Action item: Reproduce the entries shown below only from the line with "(mkSt q Lo Lb L3 Ho''" down to the line with "every configuration agreeing", keeping both end lines and copying each one exactly.

Input data:
import Mathlib
import Summits.Ventures.PercRepro2.OneTypedEdge
import Summits.Ventures.PercRepro2.TypedSpectator

/-!
# The root-untouched vanishing of the typed bases (blind cell PercRepro2, night-3 g5, 2026-08-25;
`proofs/NIGHT3-CERT.md` §14)

**Every typed base of row 2′TRI vanishes when no typed edge touches the pinned cluster of a
root.**  If no edge of `F` has an end in `C_z(a₁)` (the cluster of `a₁` in the pinned configuration
`z`), then every copy of every typed triple has the same cluster of `a₁` — the state coordinates
`q′ = [a₂ ↔ a₁]`, `L_o`, `L_b`, `L₃` are constant on the support — and the `S₃`-symmetrised
kernel `K₃` vanishes identically on state triples with a common `(q′, L)`-part
(`KBsym_eq_zero_of_L`, a `decide` over the 8,192 such triples); with the copy symmetry of the typed
count this gives `typedCount F z τ K₃ = 0` (`typedCount_eq_zero_of_untouched_a1`).  The mirror
statement for `a₂` (`typedCount_eq_zero_of_untouched_a2`) is the same argument with the
`(q′, H)`-part.

Reading (equality locus of the census): a nonzero typed base needs typed edges at BOTH root
clusters; the one-typed-edge vanishing of `OneTypedEdge.lean` is the case where one root is
untouched (a single edge touching both roots is the root-pair rule).  In the weighted language:
`Gc = D · P(Q) · G` vanishes identically on every face of the cube whose fractional edges avoid
the cluster of a root in the pinned-open graph (the covariance form has no content unless both
root clusters are random).
-/

namespace Summit.Ventures.PercRepro2

open UnionCluster

namespace CovForm

namespace Untouched

open OneTyped TypedA3

/-! ## The symmetrised kernel on states with a common root part -/

section States

/-- A state assembled from its `(q′, L_o, L_b, L₃)`-part and its `(H_o, H_b, H₃)`-part (the
coordinate order of `St` is `(q′, L_o, H_o, L_b, H_b, L₃, H₃)`). -/
def mkSt (q Lo Lb L3 Ho Hb H3 : Bool) : St := (q, Lo, Ho, Lb, Hb, L3, H3)

/-- The `S₃`-symmetrisation of the kernel on states. -/
def KBsym (x y z : St) : ℤ :=
  KB x y z + KB x z y + KB y x z + KB y z x + KB z x y + KB z y x

/-- **The symmetrised kernel vanishes on state triples with a common `(q′, L)`-part**
(8,192 cases). -/
theorem KBsym_eq_zero_of_L (q Lo Lb L3 Ho Hb H3 Ho' Hb' H3' Ho'' Hb'' H3'' : Bool) :
    KBsym (mkSt q Lo Lb L3 Ho Hb H3) (mkSt q Lo Lb L3 Ho' Hb' H3')
      (mkSt q Lo Lb L3 Ho'' Hb'' H3'') = 0 := by
  revert q Lo Lb L3 Ho Hb H3 Ho' Hb' H3' Ho'' Hb'' H3''
  decide +kernel

/-- **The symmetrised kernel vanishes on state triples with a common `(q′, H)`-part**
(8,192 cases; the `l ↔ h` mirror). -/
theorem KBsym_eq_zero_of_H (q Ho Hb H3 Lo Lb L3 Lo' Lb' L3' Lo'' Lb'' L3'' : Bool) :
    KBsym (mkSt q Lo Lb L3 Ho Hb H3) (mkSt q Lo' Lb' L3' Ho Hb H3)
      (mkSt q Lo'' Lb'' L3'' Ho Hb H3) = 0 := by
  revert q Ho Hb H3 Lo Lb L3 Lo' Lb' L3' Lo'' Lb'' L3''
  decide +kernel

end States

/-! ## Untouched clusters are constant on the support -/

section Cluster

variable {V : Type*} {E : Type*}

/-- No edge of `F` touches the cluster of `v` in `z`. -/
def UntouchedBy (ends : E → Sym2 V) (F : Finset E) (z : Config E) (v : V) : Prop :=
  ∀ e ∈ F, e ∉ touches ends (cluster ends z v)

/-- If no edge of `F` touches `C_z(v)`, every configuration agreeing with `z` off `F` has the same
cluster of `v` (the domain Markov property of `Graph.lean`). -/
lemma cluster_eq_of_untouchedBy {ends : E → Sym2 V} {F : Finset E} {z : Config E} {v : V}
    (h : UntouchedBy ends F z v) {ω : Config E} (hω : ∀ e, e ∉ F → ω e = z e) :
    cluster ends ω v = cluster ends z v :=
  cluster_eq_of_eqOn_touches (ω := z) (ω' := ω)
    (fun e he => (hω e (fun heF => h e heF he)).symm) rfl

/-- The connections from `v` are those of `z`. -/
lemma conn_iff_of_untouchedBy {ends : E → Sym2 V} {F : Finset E} {z : Config E} {v : V}
    (h : UntouchedBy ends F z v) {ω : Config E} (hω : ∀ e, e ∉ F → ω e = z e) (u : V) :
    Conn ends ω v u ↔ Conn ends z v u := by
  have hc := cluster_eq_of_untouchedBy h hω
  have h1 : u ∈ cluster ends ω v ↔ u ∈ cluster ends z v := by rw [hc]
  simpa [cluster] using h1

end Cluster

/-! ## The states on the support -/

section StateSupport

open Classical

variable {V : Type*} {E : Type*} [Fintype E] [DecidableEq E]
variable (ends : E → Sym2 V) (o a₁ a₂ a₃ b : V)

omit [Fintype E] [DecidableEq E] in
/-- With `C(a₁)` untouched, the state of `ω` has the `(q′, L)`-part of `z`. -/
lemma st_eq_mkSt_of_untouched_a1 {F : Finset E} {z : Config E}
    (h : UntouchedBy ends F z a₁) {ω : Config E} (hω : ∀ e, e ∉ F → ω e = z e) :
    st ends o a₁ a₂ a₃ b ω =
      mkSt (decide (Conn ends z a₂ a₁)) (decide (Conn ends z a₁ o)) (decide (Conn ends z a₁ b))
        (decide (Conn ends z a₁ a₃)) (decide (Conn ends ω a₂ o)) (decide (Conn ends ω a₂ b))
        (decide (Conn ends ω a₂ a₃)) := by
  have hq : Conn ends ω a₂ a₁ ↔ Conn ends z a₂ a₁ := by
    constructor
    · intro hc; exact conn_symm ((conn_iff_of_untouchedBy h hω a₂).1 (conn_symm hc))
    · intro hc; exact conn_symm ((conn_iff_of_untouchedBy h hω a₂).2 (conn_symm hc))
  unfold st mkSt
  rw [decide_eq_decide.mpr hq, decide_eq_decide.mpr (conn_iff_of_untouchedBy h hω o),
    decide_eq_decide.mpr (conn_iff_of_untouchedBy h hω b),
    decide_eq_decide.mpr (conn_iff_of_untouchedBy h hω a₃)]

omit [Fintype E] [DecidableEq E] in
/-- With `C(a₂)` untouched, the state of `ω` has the `(q′, H)`-part of `z`. -/
lemma st_eq_mkSt_of_untouched_a2 {F : Finset E} {z : Config E}
    (h : UntouchedBy ends F z a₂) {ω : Config E} (hω : ∀ e, e ∉ F → ω e = z e) :
    st ends o a₁ a₂ a₃ b ω =
      mkSt (decide (Conn ends z a₂ a₁)) (decide (Conn ends ω a₁ o)) (decide (Conn ends ω a₁ b))
        (decide (Conn ends ω a₁ a₃)) (decide (Conn ends z a₂ o)) (decide (Conn ends z a₂ b))
        (decide (Conn ends z a₂ a₃)) := by
  unfold st mkSt
  rw [decide_eq_decide.mpr (conn_iff_of_untouchedBy h hω a₁),
    decide_eq_decide.mpr (conn_iff_of_untouchedBy h hω o),
    decide_eq_decide.mpr (conn_iff_of_untouchedBy h hω b),
    decide_eq_decide.mpr (conn_iff_of_untouchedBy h hω a₃)]

end StateSupport

/-! ## The theorem -/

section Main

open Classical

variable {V : Type*} {E : Type*} [Fintype E] [DecidableEq E] {R : Type*} [Field R]
  [LinearOrder R] [IsStrictOrderedRing R]
variable (ends : E → Sym2 V) (o a₁ a₂ a₃ b : V)

omit [LinearOrder R] [IsStrictOrderedRing R] in
/-- Kernels that agree on the support of the typed count have equal typed counts. -/
lemma typedCount_congr_on_support (F : Finset E) (z : Config E) (τ : E → ℕ)
    {K K' : Config E → Config E → Config E → R}
    (h : ∀ x y w, (∀ e, e ∉ F → x e = z e ∧ y e = z e ∧ w e = z e) →
      (∀ e ∈ F, openCount x y w e = τ e) → K x y w = K' x y w) :
    typedCount F z τ K = typedCount F z τ K' := by
  unfold typedCount
  refine Finset.sum_congr rfl fun x _ => Finset.sum_congr rfl fun y _ =>
    Finset.sum_congr rfl fun w _ => ?_
  split_ifs with hc
  · exact h x y w hc.1 hc.2
  · rfl

omit [LinearOrder R] [IsStrictOrderedRing R] in
/-- The typed count of the zero kernel. -/
lemma typedCount_zero_kernel (F : Finset E) (z : Config E) (τ : E → ℕ) :
    typedCount F z τ (fun _ _ _ => (0 : R)) = 0 := by
  unfold typedCount
  simp

omit [LinearOrder R] [IsStrictOrderedRing R] in
/-- Six times the typed count of a kernel is the typed count of its `S₃`-symmetrisation
(types in `{1, 2}` on `F`). -/
lemma six_mul_typedCount (F : Finset E) (z : Config E) (τ : E → ℕ)
    (hτ : ∀ e ∈ F, τ e = 1 ∨ τ e = 2) (K : Config E → Config E → Config E → R) :
    6 * typedCount F z τ K =
      typedCount F z τ (fun x y w =>
        K x y w + K x w y + K y x w + K y w x + K w x y + K w y x) := by
  have e1 := typedCount_add' F z τ
    (fun x y w => K x y w + K x w y + K y x w + K y w x + K w x y) (fun x y w => K w y x)
  have e2 := typedCount_add' F z τ
    (fun x y w => K x y w + K x w y + K y x w + K y w x) (fun x y w => K w x y)
  have e3 := typedCount_add' F z τ
    (fun x y w => K x y w + K x w y + K y x w) (fun x y w => K y w x)
  have e4 := typedCount_add' F z τ (fun x y w => K x y w + K x w y) (fun x y w => K y x w)
  have e5 := typedCount_add' F z τ (fun x y w => K x y w) (fun x y w => K x w y)
  have s23 := typedCount_swap23 F z τ hτ K
  have s12 := typedCount_swap12 F z τ K
  have s13 := typedCount_swap13 F z τ hτ K
  have c1 : typedCount F z τ (fun x y w => K y w x) = typedCount F z τ K := by
    have := typedCount_swap12 F z τ (fun x y w => K x w y)
    exact this.trans s23
  have c2 : typedCount F z τ (fun x y w => K w x y) = typedCount F z τ K := by
    have := typedCount_swap12 F z τ (fun x y w => K w y x)
    exact this.trans s13
  have hK : typedCount F z τ (fun x y w => K x y w) = typedCount F z τ K := rfl
  rw [e1, e2, e3, e4, e5, hK, s23, s12, c1, c2, s13]
  ring

/-- **Root-untouched vanishing, `a₁`**: if no typed edge touches the cluster of `a₁` in the pinned
configuration `z`, the typed base vanishes. -/
theorem typedCount_eq_zero_of_untouched_a1 (F : Finset E) (z : Config E) (τ : E → ℕ)
    (hτ : ∀ e ∈ F, τ e = 1 ∨ τ e = 2) (h : UntouchedBy ends F z a₁) :
    typedCount F z τ (K3 ends o a₁ a₂ a₃ b : Config E → Config E → Config E → R) = 0 := by
  have h6 := six_mul_typedCount F z τ hτ (K3 ends o a₁ a₂ a₃ b : Config E → Config E → Config E → R)
  have hzero : typedCount F z τ (fun x y w : Config E =>
      (K3 ends o a₁ a₂ a₃ b x y w : R) + K3 ends o a₁ a₂ a₃ b x w y + K3 ends o a₁ a₂ a₃ b y x w +
        K3 ends o a₁ a₂ a₃ b y w x + K3 ends o a₁ a₂ a₃ b w x y + K3 ends o a₁ a₂ a₃ b w y x) =
      typedCount F z τ (fun _ _ _ => (0 : R)) := by
    refine typedCount_congr_on_support F z τ fun x y w hxyw _ => ?_
    have hx : ∀ e, e ∉ F → x e = z e := fun e he => (hxyw e he).1
    have hy : ∀ e, e ∉ F → y e = z e := fun e he => (hxyw e he).2.1
    have hw : ∀ e, e ∉ F → w e = z e := fun e he => (hxyw e he).2.2
    simp only [K3_eq_KB ends o a₁ a₂ a₃ b, st_eq_mkSt_of_untouched_a1 ends o a₁ a₂ a₃ b h hx,
      st_eq_mkSt_of_untouched_a1 ends o a₁ a₂ a₃ b h hy,
      st_eq_mkSt_of_untouched_a1 ends o a₁ a₂ a₃ b h hw]
    have := KBsym_eq_zero_of_L (decide (Conn ends z a₂ a₁)) (decide (Conn ends z a₁ o))
      (decide (Conn ends z a₁ b)) (decide (Conn ends z a₁ a₃))
      (decide (Conn ends x a₂ o)) (decide (Conn ends x a₂ b)) (decide (Conn ends x a₂ a₃))
      (decide (Conn ends y a₂ o)) (decide (Conn ends y a₂ b)) (decide (Conn ends y a₂ a₃))
      (decide (Conn ends w a₂ o)) (decide (Conn ends w a₂ b)) (decide (Conn ends w a₂ a₃))
    unfold KBsym at this
    exact_mod_cast this
  rw [hzero, typedCount_zero_kernel] at h6
  have h6' : (6 : R) ≠ 0 := by norm_num
  exact (mul_eq_zero.mp h6).resolve_left h6'

/-- **Root-untouched vanishing, `a₂`**: the mirror statement. -/
theorem typedCount_eq_zero_of_untouched_a2 (F : Finset E) (z : Config E) (τ : E → ℕ)
    (hτ : ∀ e ∈ F, τ e = 1 ∨ τ e = 2) (h : UntouchedBy ends F z a₂) :
    typedCount F z τ (K3 ends o a₁ a₂ a₃ b : Config E → Config E → Config E → R) = 0 := by
  have h6 := six_mul_typedCount F z τ hτ (K3 ends o a₁ a₂ a₃ b : Config E → Config E → Config E → R)
  have hzero : typedCount F z τ (fun x y w : Config E =>
      (K3 ends o a₁ a₂ a₃ b x y w : R) + K3 ends o a₁ a₂ a₃ b x w y + K3 ends o a₁ a₂ a₃ b y x w +
        K3 ends o a₁ a₂ a₃ b y w x + K3 ends o a₁ a₂ a₃ b w x y + K3 ends o a₁ a₂ a₃ b w y x) =
      typedCount F z τ (fun _ _ _ => (0 : R)) := by
    refine typedCount_congr_on_support F z τ fun x y w hxyw _ => ?_
    have hx : ∀ e, e ∉ F → x e = z e := fun e he => (hxyw e he).1
    have hy : ∀ e, e ∉ F → y e = z e := fun e he => (hxyw e he).2.1
    have hw : ∀ e, e ∉ F → w e = z e := fun e he => (hxyw e he).2.2
    simp only [K3_eq_KB ends o a₁ a₂ a₃ b, st_eq_mkSt_of_untouched_a2 ends o a₁ a₂ a₃ b h hx,
      st_eq_mkSt_of_untouched_a2 ends o a₁ a₂ a₃ b h hy,
      st_eq_mkSt_of_untouched_a2 ends o a₁ a₂ a₃ b h hw]
    have := KBsym_eq_zero_of_H (decide (Conn ends z a₂ a₁)) (decide (Conn ends z a₂ o))
      (decide (Conn ends z a₂ b)) (decide (Conn ends z a₂ a₃))
      (decide (Conn ends x a₁ o)) (decide (Conn ends x a₁ b)) (decide (Conn ends x a₁ a₃))
      (decide (Conn ends y a₁ o)) (decide (Conn ends y a₁ b)) (decide (Conn ends y a₁ a₃))
      (decide (Conn ends w a₁ o)) (decide (Conn ends w a₁ b)) (decide (Conn ends w a₁ a₃))
    unfold KBsym at this
    exact_mod_cast this
  rw [hzero, typedCount_zero_kernel] at h6
  have h6' : (6 : R) ≠ 0 := by norm_num
  exact (mul_eq_zero.mp h6).resolve_left h6'

/-- **Both roots must be touched**: a nonzero typed base has a typed edge at the pinned cluster of
`a₁` and one at the pinned cluster of `a₂`. -/
theorem exists_touching_of_typedCount_ne_zero (F : Finset E) (z : Config E) (τ : E → ℕ)
    (hτ : ∀ e ∈ F, τ e = 1 ∨ τ e = 2)
    (hne : typedCount F z τ (K3 ends o a₁ a₂ a₃ b : Config E → Config E → Config E → R) ≠ 0) :
    (∃ e ∈ F, e ∈ touches ends (cluster ends z a₁)) ∧
      (∃ e ∈ F, e ∈ touches ends (cluster ends z a₂)) := by
  constructor
  · by_contra hc
    exact hne (typedCount_eq_zero_of_untouched_a1 ends o a₁ a₂ a₃ b F z τ hτ
      fun e he ht => hc ⟨e, he, ht⟩)
  · by_contra hc
    exact hne (typedCount_eq_zero_of_untouched_a2 ends o a₁ a₂ a₃ b F z τ hτ
      fun e he ht => hc ⟨e, he, ht⟩)

end Main

end Untouched

end CovForm

end Summit.Ventures.PercRepro2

Answer for the task:
      (mkSt q Lo Lb L3 Ho'' Hb'' H3'') = 0 := by
  revert q Lo Lb L3 Ho Hb H3 Ho' Hb' H3' Ho'' Hb'' H3''
  decide +kernel

/-- **The symmetrised kernel vanishes on state triples with a common `(q′, H)`-part**
(8,192 cases; the `l ↔ h` mirror). -/
theorem KBsym_eq_zero_of_H (q Ho Hb H3 Lo Lb L3 Lo' Lb' L3' Lo'' Lb'' L3'' : Bool) :
    KBsym (mkSt q Lo Lb L3 Ho Hb H3) (mkSt q Lo' Lb' L3' Ho Hb H3)
      (mkSt q Lo'' Lb'' L3'' Ho Hb H3) = 0 := by
  revert q Ho Hb H3 Lo Lb L3 Lo' Lb' L3' Lo'' Lb'' L3''
  decide +kernel

end States

/-! ## Untouched clusters are constant on the support -/

section Cluster

variable {V : Type*} {E : Type*}

/-- No edge of `F` touches the cluster of `v` in `z`. -/
def UntouchedBy (ends : E → Sym2 V) (F : Finset E) (z : Config E) (v : V) : Prop :=
  ∀ e ∈ F, e ∉ touches ends (cluster ends z v)

/-- If no edge of `F` touches `C_z(v)`, every configuration agreeing with `z` off `F` has the same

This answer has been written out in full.